A common pattern is to externalize state to another service like Redis Cache or SQL Database; in order to make your web servers stateless. If your web front ends are stateless, you don’t need to worry about which individual instances are available. They are all doing the same job and are deployed in the same way.


So we know that the load on an application can vary over time. While we could use autoscaling to add capacity, we could also use a throttling mechanism to limit the number of requests from a source. We can safegaurd performance limits by putting known limits into place at the application level, preventing the application from breaking. Throttling is most frequently used in applications exposing API endpoints.

Once the application has identified that it would breach a limit, throttling could begin an densure the overall system SLA isn’t breached. For example, if we exposed an API for customers to get data, we could limit the number of requests to 100 per minute. If any single customer exceeded thsi limit, we could respond with an HTTP 429 status code, including the wait time before another request can be successfully submitted.


Serveless computing provides a cloud-hosted execution environment that runs your apps; however, the underlying environment is completely abstracted. You create an instance of the service, and you add your code; no infrastructure management or maintenance is required, or even allowed.

You cnofigure your serverless apps to respond to events. This could be a REST endpoint, a timer, or a message received from another Azure service. THe serverless app runs only when it’s triggered by an event.

Infrastructure is not your responsibility. Scaling and preformance are handled automatically, and you are billed only for the exact resources you use. There’s no need to even reserve capacity. Azure Functions, Azure Container Instances, and Logic Apps are all examples of serverless computing available on Azure.

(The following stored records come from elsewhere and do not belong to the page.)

/-- (plumbing for the rooted walk of a polygon) [folklore] -/
private theorem polyFun'_eq (hE : IsPolygon (zdGraph 2) E) {i : ℕ} (hi : i < E.card) :
    polyFun' E i = (polyList' E)[i]'(by rw [length_polyList' hE]; exact hi) := by
  unfold polyFun'
  rw [List.getD_eq_getElem?_getD, List.getElem?_eq_getElem (by rw [length_polyList' hE]; exact hi), Option.getD_some]

/-- (plumbing for the rooted walk of a polygon) [folklore] -/
private theorem polyFun'_zero (hE : IsPolygon (zdGraph 2) E) : polyFun' E 0 = enV E := by
  have h3 := (polyList'_spec hE).2.2.2.2.2.1
  rw [polyFun'_eq hE (by omega)]
  have h := (polyList'_spec hE).2.2.1
  rw [List.head?_eq_getElem?, List.getElem?_eq_getElem (by rw [length_polyList' hE]; omega)] at h
  exact Option.some.inj h

/-- (plumbing for the rooted walk of a polygon) [folklore] -/
private theorem polyFun'_last (hE : IsPolygon (zdGraph 2) E) : polyFun' E (E.card - 1) = enV E - ey := by
  have h3 := (polyList'_spec hE).2.2.2.2.2.1
  rw [polyFun'_eq hE (by omega)]
  have h := (polyList'_spec hE).2.2.2.1
  rw [List.getLast?_eq_getElem?, List.getElem?_eq_getElem (by rw [length_polyList' hE]; omega)] at h
  simp only [length_polyList' hE] at h
  exact Option.some.inj h

/-- (plumbing for the rooted walk of a polygon) [folklore] -/
private theorem polyFun'_adj (hE : IsPolygon (zdGraph 2) E) {i : ℕ} (hi : i + 1 < E.card) :
    (zdGraph 2).Adj (polyFun' E i) (polyFun' E (i + 1)) := by
  rw [polyFun'_eq hE (by omega), polyFun'_eq hE hi]
  exact List.isChain_iff_getElem.1 (polyList'_spec hE).1 i (by rw [length_polyList' hE]; exact hi)

/-- (plumbing for the rooted walk of a polygon) [folklore] -/
private theorem polyFun'_injOn (hE : IsPolygon (zdGraph 2) E) : Set.InjOn (polyFun' E) {i | i ≤ E.card - 1} := by
  intro i hi j hj hij
  have h3 := (polyList'_spec hE).2.2.2.2.2.1
  simp only [Set.mem_setOf_eq] at hi hj
  rw [polyFun'_eq hE (by omega), polyFun'_eq hE (by omega)] at hij
  exact ((polyList'_spec hE).2.1.getElem_inj_iff).1 hij

/-- (plumbing for the rooted walk of a polygon) [folklore] -/
private theorem eq_edges_polyFun' (hE : IsPolygon (zdGraph 2) E) :
    E = insert s(polyFun' E (E.card - 1), polyFun' E 0)
      ((Finset.range (E.card - 1)).image fun i => s(polyFun' E i, polyFun' E (i + 1))) := by
  have h3 := (polyList'_spec hE).2.2.2.2.2.1
  have hpe := (polyList'_spec hE).2.2.2.2.2.2
  rw [polyFun'_last hE, polyFun'_zero hE, Sym2.eq_swap]
  have : ((Finset.range (E.card - 1)).image fun i => s(polyFun' E i, polyFun' E (i + 1))) =
      (pairEdges (polyList' E)).toFinset := by
    ext e
    rw [Finset.mem_image, List.mem_toFinset, mem_pairEdges_iff_getElem']
    constructor
    · rintro ⟨i, hi, rfl⟩
      rw [Finset.mem_range] at hi
      exact ⟨i, by rw [length_polyList' hE]; omega, by rw [polyFun'_eq hE (by omega), polyFun'_eq hE (by omega)]⟩
    · rintro ⟨i, hi, rfl⟩
      rw [length_polyList' hE] at hi
      exact ⟨i, Finset.mem_range.2 (by omega), by rw [polyFun'_eq hE (by omega), polyFun'_eq hE (by omega)]⟩
  rw [this, hpe, Finset.insert_erase (edgeEN_mem' hE)]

Containers is a mthod for unning applications in a virtualized environment. A virtual machine is virtualized at the hardware level, where a hypervisor makes it possible to run multiple virtualized operating systems on a single physical server. Containers take the virtualization up a level. The virtualization is done at the OS level, making it possible to run multiple identical application instances within the same OS.
Containers are well suited to scale-out scenarios. They are meant to be lighweight and are designed to be created, scaled out, and stopped dynamically as environment and demand change.

A benefit of using containers is the ability to run mulitple isolated applications on each virtual machine. Since containers themselves are secured and isolated at a kernel level, you don’t necessarily need separate VMs for separate workloads.

While you can run containers on virtual machines, there are a couple of Azure services that fouc on easing the management and scaling of containers:

  • Azure Kubernetes Service (AKS)

    • Allows you to set up virtual machines to act as your nodes
    • Azure hosts the Kubernetes management plane and only bills for the running worker nodes that host your containers
    • to increase the number of your worker nodes in Azure, you could use the Azure CLI to increase manually
    • at time of writing, there is a preview of Cluster Autoscaler on AKS available that enables autoscaling of your worker nodes
    • On your you Kubernetes cluster, you could use the Horizontal Pod Autoscaler to scale out the number of instances of the container to be deployed.
    • AKS can also scale with the Virtual Kubelet described below…
  • Azure Container Instances (ACI)

    • a serverless approach that lets you create and execute containers on demand
    • you are charged only for the execution time per second
    • You can use Virtual Kubelet to connect Azure Container Instances into your Kubernetes environment, including AKS.
    • With Virtual Kubelet, when your Kubernetes cluster demands additional container instances, those demands can be met from ACI.
    • Since ACI is severless, there is no need to ahve reserved capacity. Therefore, you can take advantage of the control and flexibility of Kubernetes scaling with the per-second-billing of serverless.